Les circuits courts ont été reconnus comme favorisant la proximité (Cécile Praly&co, 2009) engendrant de nombreux bénéfices économiques et sociaux pour les producteurs et les consommateurs : par exemple, selon l’ADEME, de meilleures marges et une reconnaissance de son travail pour le producteur, une meilleure répartition de la valeur ajoutée, un renforcement du lien social, le maintien d’emplois locaux, un aspect pédagogique pour les consommateurs et leurs proches etc… Par ailleurs, la thèse Guillaume Le Borgne (2015) met en évidence les effets positifs d’une sensibilisation anti-gaspillage auprès du consommateur, celle d’Amélie Gonçalves en 2013 analyse la performance économique des circuits courts en étudiant les déterminants de la logistique de distribution et présentant des leviers d’amélioration. D’autres études comme la thèse en sociologie de Pierre Naves en 2016 montre qu’une relocalisation des circuits de distribution, correspond plutôt, en réalité, à une évolution des dynamiques de qualification, marquée par la stabilisation du « local » comme une nouvelle institution marchande.
L’usage des circuits courts selon lui, est stratégique permettant aux titulaires du gouvernement de conserver la mainmise sur la définition des enjeux légitimes à traiter, en particulier ceux relatifs aux modèles de développement agricoles à soutenir et encourager. Ces exemples illustrent le fait que les circuits courts se développent avec leurs limites. C’est pourquoi d’autres acteurs ont choisi de se saisir des déchets alimentaires comme matière première afin de limiter le gaspillage. C’est le cas de l’association HANDICAP TRAVAIL SOLIDARITE (HTS) qui valorise des invendus alimentaires collectés chez les producteurs, grossistes, Grandes et moyennes surfaces (GMS), boulangeries, Sociétés de restauration (SDR) en vue de les transformer en produits à destination de la consommation humaine et d’autres, pour la nourriture animale. C
ette activité a été renforcée par la loi de lutte contre le gaspillage alimentaire, adoptée à l’unanimité au Sénat (après l’avoir été dans les mêmes termes à l’Assemblée nationale). Elle oblige la grande distribution à distribuer les invendus alimentaires qu’elle jetait auparavant. Ce nouveau fonctionnement est étudié (Lucille Faucon, 2016) comme une innovation en France. Par ailleurs, l’objectif de HTS (existant depuis 2013) est de développer des actions permettant de créer et/ou de maintenir des emplois destinés aux personnes les plus lourdement handicapées. Ainsi, HTS croise une problématique sociétale (lutte contre le gaspillage) avec une problématique technico-industrielle (logistique et production agro-alimentaire) avec une autre sociale (l’emploi de personnes handicapées) relevant de l’innovation sociale (définition du CRISES).

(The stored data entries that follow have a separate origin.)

import Literature.MathematicalPhysics.QuantumFieldTheory.Balaban1983to89.Node00.Record13CarriersB8SubBP2CCoPH
import Summits.QuantumFields.YangMills.Theorems.BalabanUVNodesN05SubBP2CSlotGammaPrime

/-!
# BalabanUVNodes ∕ N05 ([B8], `Dag.B8_main`) AT THE STAGE-13 RECORD OF RECORD — PRINT'S BACKGROUND (v1.7 key `SepCo`), «P₂C» PIN (the δ₂ group over the ADMISSIBLE sub-index,
# Proposition 7 in the repaired currency with print's tower map PINNED, SC-binding `upOfRecord₅CSC`): the SLOT CLOSER at `Node00.IsRecordOfRecord₁₃CSepCoPHSB8subBP₂C`
# (+ same-datum `₁₃CSepCo` companion) and N05 in ∃-currency FED BY THE «P₂C» KNIT OF RECORD — Proposition 7 SERVED, display = `p5e p5u p6` + [4]-type sockets only

Track A of `YM-PLAN.md` (cell `pub-ymgap`, HUMAN RULING D-0062 ∕ D-0149 width seats), node **N05** = [Balaban1985RegularSpaces] Lemma 1, Thm 2, Prop 3, Thm 4, Props 5–7,
Thm 8; width seat `pub-ymgap-dag-n05-w4` (g2), 2026-08-28, key item K1⁷ `StabilityBAtRecordR13SepCoPH` (`--supports`, helper; count-neutral).  «P₂C» TWIN (token map
«`SubBP ↦ SubBP₂C`, `upOfRecord₅CS ↦ upOfRecord₅CSC … (c₇OfRecord θ₃)`», dag-n05-d g11 DESIGN «P₂C» ∕ dag-lead DEDUP-376 «records∕storeys re-key (n05-w1∕w4)») of this seat's
`Thm/BalabanUVNodesN05AtRecord13SubBPSepCoPH` (p597308), on width seat `pub-ymgap-dag-n05-w1` g0's SC-bound P₂C record `Node00/Record13CarriersB8SubBP2CCoPH`
(`IsRecordOfRecord₁₃CSepCoPHSB8subBP₂C`, `Stage13HParams.pinB8SubBP₂C`, companion ∕ main-iff ∕ slot faces) over the pin `Node00/CarriersB8SubBP2C` (p605609: slot
`B8LeafOfRecordSubBP₂C` = `B8LeafRSC` at `c₇OfRecord θ = 530·D·L²` over `IdxB8SubC θ = {j : IdxB8SubB θ ∕∕ DomainSeq θ.L j.1.1.Ω}`, family `famB8OfRecordSubBP₂C = zdGF3HP₂ ∘ (·.1.1.1)`,
axial map `toAxialTowerResid`), fed BY NAME by dag-n05-d g11's slot theorem `Thm/BalabanUVNodesN05SubBP2CSlotGammaPrime.b8LeafOfRecordSubBP₂C_cutSubB_of_knit_lettersSrc_γ'`
(p606531; = the knit `…SubBP2CKnitGammaPrime.b8LeafRSC_P2C_of_knit_lettersSrc_γ'` p605228 through `b8LeafOfRecordSubBP₂C_cutSubB_iff`).

* §1 `exists_isRecordOfRecord₁₃CSepCoPHSB8subBP₂C_b8_of_leaf` — THE SLOT CLOSER: ADMISSIBLE `θ : Stage13HParams F N` WITH v1.7 PROVISOS `h`, a residual [B8] layer `λ` and a proof of
  the P₂C slot `B8LeafOfRecordSubBP₂C θ.toStage3Params λ` give, for every window `γw ∈ ]0, θ.γ]`, worlds `w w′`: `IsRecordOfRecord₁₃CSepCoPHSB8subBP₂C F N (datumOfRecord₁₃SepCoPH θ h) w`
  with its SC-binding DISPLAYED, EVERY run's `b8` leaf and `Dag.B8_main (leavesP w P)`, and the same-datum companion `IsRecordOfRecord₁₃CSepCoPH … w′` (leaves equal off `b8`);
  `b8_main_at_…_of_forall_leaf` (∀-currency).
* §2 ★ `exists_isRecordOfRecord₁₃CSepCoPHSB8subBP₂C_b8_of_knit_lettersSrc_γ'` — §1 FED BY THE «P₂C» KNIT at the CUT LAYER `λ.cutSubB J lan c₁`: its inputs AT `θ.toStage3Params`,
  BINDER TEXTS VERBATIM (record constants with Theorem 8's layer equations and the sourced free-constant guard; [4]'s letters `SLet` ∕ `SLetUB`, the sourceless b9 socket of
  Prop. 3's frame in its both-points Hölder edition `SB9P : SockB9P3H2 …` and the two SOURCED b9 sockets `SH59src` ∕ `SB9srcHP` at the ADMISSIBLE (`DomainSeq`) `Ω₀ = ℤᵈ` law
  members — HYPOTHESES; the printed members `p5e p5u` (Prop. 5 at an arbitrary `lan`) and `p6` (Prop. 6 on the record's cube family at `c₁`) DISPLAYED; NO `p7` — Proposition 7
  is SERVED inside the knit in the repaired currency for print's tower map) ⇒ for every `γw ∈ ]0, θ.γ]`, `∃ w w′` as in §1.  One `exact` (§1 ∘ p606531).

HONEST FRAMING: kernel bookkeeping by name over n05-w1's record module and n05-d's knit (nothing of either restated); NO estimate; nothing of [Balaban1985RegularSpaces]
asserted — in §1 the slot is a HYPOTHESIS, in §2 every socket ∕ letters family and `p5e p5u p6` are HYPOTHESES ([4] Thms 3.1–3.3 = N06 content at `m ≥ 1`; Prop. 6 on the
record's cube family = LOCATED-CARRIER; no joint-satisfiability claim); the record is NOT a member of the RS-currency S-class `IsRecordOfRecord₁₃CSepCoPHS` (n05-w1
LOCATED-SCLASS-CURRENCY, 2026-08-28) — whether the K1 engine reads the SC-binding is the planners' ∕ dag-n10-d's word; Proposition 7 in the repaired currency is WEAKER than
print's `2α₂` (declared by the pin); count-neutral; **N05 NOT discharged**; K1 NOT claimed; no count claim; Bałaban AS PRINTED with locators; one finite 𝕋⁴ programme at
fixed ε — the Yang–Mills mass gap (Clay) is NOT proved by any of this; R4 closes the conditional finite-𝕋⁴ rung `BalabanLadder.UV` only; nothing continuum ∕ ℝ⁴ ∕ OS.
No `sorry`, no new definition, no `instance`, no `notation`.  Unit `pub-ymgap-dag-n05-w4` (g2), 2026-08-28.
[cite: Balaban1985RegularSpaces, Lemma 1 p.79, Thm 2 p.83, Prop. 3 p.87, Thm 4 p.88, Prop. 5 (1.107)–(1.109) p.94, Prop. 6 (1.131)–(1.138) pp.98–99, Prop. 7 (1.144)–(1.145) p.100, (1.3)–(1.4) p.77, Thm 8 (1.146) p.101; Balaban1985BackgroundPropagators, Thm 3.1 p.397, Thm 3.3 p.398 (hypotheses); Balaban1989LargeFieldII, Thm 1 + (0.1) pp.355–356 (the record, bookkeeping)]
-/

noncomputable section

En effet, l’innovation sociale est un processus social (Murray, 2010) à la fois dans son objectif et dans sa mise en œuvre qui, parmi ses nombreuses approches peut être définie comme « toute approche, pratique, intervention ou encore tout produit ou service novateur ayant trouvé preneur au niveau des institutions, des organisations ou des communautés et dont la mise en œuvre résout un problème, répond à un besoin ou à une aspiration ». Plusieurs chercheurs (Lévesque, 2005 ; Cloutier, 2003 ; Hubert, 2011) ont déterminé les différents domaines de l’innovation sociale. Selon Lévesque (2002) les innovations sociales sont des nouvelles valeurs et idées, qui à la fois rencontrent des besoins sociaux et créent de nouvelles interactions sociales (collaborations). Ce sont des innovations qui non seulement apportent de la valeur ajoutée, mais aussi qui renforcent la capacité d’action de la société (Hubert, 2011).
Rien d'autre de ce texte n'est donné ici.